● **Action item**
Your task is to copy each line of the material that includes "NormalisedPressureDifferenceLp".

======== Given information ========

/-!
# The pressures of Leray's regularised scheme: `L^{3/2}` bounds and strong convergence to the
# Riesz pressure of the limit

Analysis/FluidPDE theorem file (no definitions, no named facts). Third file of the proof that
Leray's weak solutions are suitable (`LeraySchemeConvergence.lean`, `LeraySchemePressure.lean`,
`NormalisedPressureDifferenceLp.lean`). Along Leray's regularised scheme with its pressures
`(J_{φ n} U n, U n, P n)` (classical solutions of the drift system `∂ₜu + ((J_εu)·∇)u = νΔu − ∇p`,
Leray 1934, (5.1), with Leray's bound `‖P n t‖₂ ≤ 9 ‖|J U n t||U n t|‖₂`):

* `IsLerayRegularisedScheme.pressure_slice_eq_polarised` — at every `t ∈ (0, T)` with finite
  dissipation (almost every `t`), `P n t = ¼(p̃[J U n t + U n t] − p̃[J U n t − U n t])`
  (`pressure_eq_polarisedPressure`: the slices are smooth, finite-energy, divergence free and in
  `L⁴` by `H¹ ⊂ L⁶`, so that all pressures are in `L²`);
* `IsLerayRegularisedScheme.exists_lintegral_pressure_slice_le`,
  `IsLerayRegularisedScheme.lintegral_prod_pressure_le` — the Calderón–Zygmund bound
  `∫|P n t|^{3/2} ≤ C₁ ∫|U n t|³` and its space–time form, uniform in `n` by the `L³` slab bound of
  `LeraySchemeConvergence.lean`;
* `exists_measurable_limit_pressure` — a jointly strongly measurable version `p` of the Riesz
  pressure `t ↦ p̃[u(t)]` of the Leray–Hopf limit `u`;
* `IsLerayRegularisedScheme.tendsto_lintegral_prod_pressure_sub` — **`P n → p` strongly in
  `L^{3/2}` of every slab `(0, T) × ℝ³`** (slice-wise
  `‖P n t − p̃[u t]‖_{3/2} ≤ ¼C(‖aₙ − 2u‖₃‖aₙ + 2u‖₃ + ‖bₙ‖₃²)`, `aₙ = J U n + U n`, `bₙ = J U n − U n`,
  by the difference bound of `NormalisedPressureDifferenceLp.lean`; Cauchy–Schwarz in time and the
  `L³` convergences `J U n, U n → u`).

This is the pressure half of the passage to the limit in the local energy equality of the
regularised solutions (Caffarelli–Kohn–Nirenberg 1982, Appendix; Lemarié-Rieusset 2016, Thm. 12.2,
Prop. 14.3), the existence input of the tree's proof of the extension step for local energy
solutions (`localEnergySolution_extension_of_memE2`; Lemarié-Rieusset 2016, Thm. 14.8, Step 2).

## References

* J. Leray, Acta Math. 63 (1934), Ch. V §26 (5.1). [Leray1934]
* L. Caffarelli, R. Kohn, L. Nirenberg, CPAM 35 (1982), Appendix. [CaffarelliKohnNirenberg1982]
* E. M. Stein, *Singular integrals* (1970), Ch. II §4.2 Thm. 3. [Stein1970]
* P. G. Lemarié-Rieusset, *The Navier–Stokes Problem in the 21st Century* (2016), Thm. 12.2,
  Prop. 14.3, Thm. 14.8. [LemarieRieusset2016]
-/

noncomputable section


open MeasureTheory TopologicalSpace Set Function Filter Topology Real ContinuousLinearMap
open scoped InnerProductSpace RealInnerProductSpace ENNReal NNReal Laplacian Convolution ContDiff

namespace Literature.Analysis.FluidPDE

-- nested operator types in the imported pressure files
set_option maxSynthPendingDepth 3

section SliceRegularity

========

● **Response to the exercise**
`NormalisedPressureDifferenceLp.lean`). Along Leray's regularised scheme with its pressures
  by the difference bound of `NormalisedPressureDifferenceLp.lean`; Cauchy–Schwarz in time and the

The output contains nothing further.